*ABOUT THIS EXERCISE*.
The full set of entries must be copied exactly.

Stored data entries
※ ※ ※
import Summits.CriticalPhenomena.PercolationContinuityZ3.Theorems.Transplant.FKConnectivityAllQAntipodalCellAlgebra
import HarnessLib

/-!
# Connectivity correlation inequalities for `φ_{w,q}`, every `q > 0` — file 45b: **`C_∞` AT LEVEL ≤ 3 IN EVERY CELL** (every coefficient)

Support file (`--supports stmt-CriticalPhenomena-4575`), FK sub-lane `prim-bschramm-fk-2` (gen 20); builds on p205010 (kernel theorem,
internal audit signed; external expert review pending).  No definitions, no named facts, no sorries; standard axioms.

**`FK.apPsiC_level3_sub_nonpos_of_isTTSP`**: `E` TTSP between `s, t`, `st ∉ E`, `H = E ∪ {st}`; live `M ⊆ H` and contracted `C ⊆ H` disjoint;
`x, y, z ∈ M` distinct; `0 < q ≤ 1`; `f` increasing on the subsets of `{x,y,z}` reading no other edge; `g` increasing on the subsets of `M`,
reading none of `x, y, z` nor the edges of `C` ⟹ `apPsiC q M C f g ≤ 0` — the coefficient `[z^{2·1_C + 1_M}] Z_H² Cov_{φ_{z,q}}(f, g)` is `≤ 0`
for EVERY cell `(C, M)`: gen 10's Conjecture `C_∞` for `min(|supp f|,|supp g|) ≤ 3` in EVERY coefficient on every 2-connected series–parallel
graph (file 35's algebra with a contracted set, file 45a; inputs: AND and U in every cell at any position, file 45a, and U¹¹ in every cell,
file 44b).  Also `FK.apPsiC_level1_sub_nonpos_of_isTTSP` (one read edge, scaled Theorem U) for the cell analysis of the value-level file 45c.
[cite: Grimmett2006, §1.4 eq. (1.20) (p. 15); §3.8 Thm. (3.90) (pp. 61–62); §3.9 (pp. 63–64)] [cite: Wagner2006, Thm. 5.8(d), §5.3]
-/

noncomputable section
※ ※ ※
*ANSWER SPACE*.
import Summits.CriticalPhenomena.PercolationContinuityZ3.Theorems.Transplant.FKConnectivityAllQAntipodalCellAlgebra
import HarnessLib

/-!
# Connectivity correlation inequalities for `φ_{w,q}`, every `q > 0` — file 45b: **`C_∞` AT LEVEL ≤ 3 IN EVERY CELL** (every coefficient)

Support file (`--supports stmt-CriticalPhenomena-4575`), FK sub-lane `prim-bschramm-fk-2` (gen 20); builds on p205010 (kernel theorem,
internal audit signed; external expert review pending).  No definitions, no named facts, no sorries; standard axioms.

**`FK.apPsiC_level3_sub_nonpos_of_isTTSP`**: `E` TTSP between `s, t`, `st ∉ E`, `H = E ∪ {st}`; live `M ⊆ H` and contracted `C ⊆ H` disjoint;
`x, y, z ∈ M` distinct; `0 < q ≤ 1`; `f` increasing on the subsets of `{x,y,z}` reading no other edge; `g` increasing on the subsets of `M`,
reading none of `x, y, z` nor the edges of `C` ⟹ `apPsiC q M C f g ≤ 0` — the coefficient `[z^{2·1_C + 1_M}] Z_H² Cov_{φ_{z,q}}(f, g)` is `≤ 0`
for EVERY cell `(C, M)`: gen 10's Conjecture `C_∞` for `min(|supp f|,|supp g|) ≤ 3` in EVERY coefficient on every 2-connected series–parallel
graph (file 35's algebra with a contracted set, file 45a; inputs: AND and U in every cell at any position, file 45a, and U¹¹ in every cell,
file 44b).  Also `FK.apPsiC_level1_sub_nonpos_of_isTTSP` (one read edge, scaled Theorem U) for the cell analysis of the value-level file 45c.
[cite: Grimmett2006, §1.4 eq. (1.20) (p. 15); §3.8 Thm. (3.90) (pp. 61–62); §3.9 (pp. 63–64)] [cite: Wagner2006, Thm. 5.8(d), §5.3]
-/

noncomputable section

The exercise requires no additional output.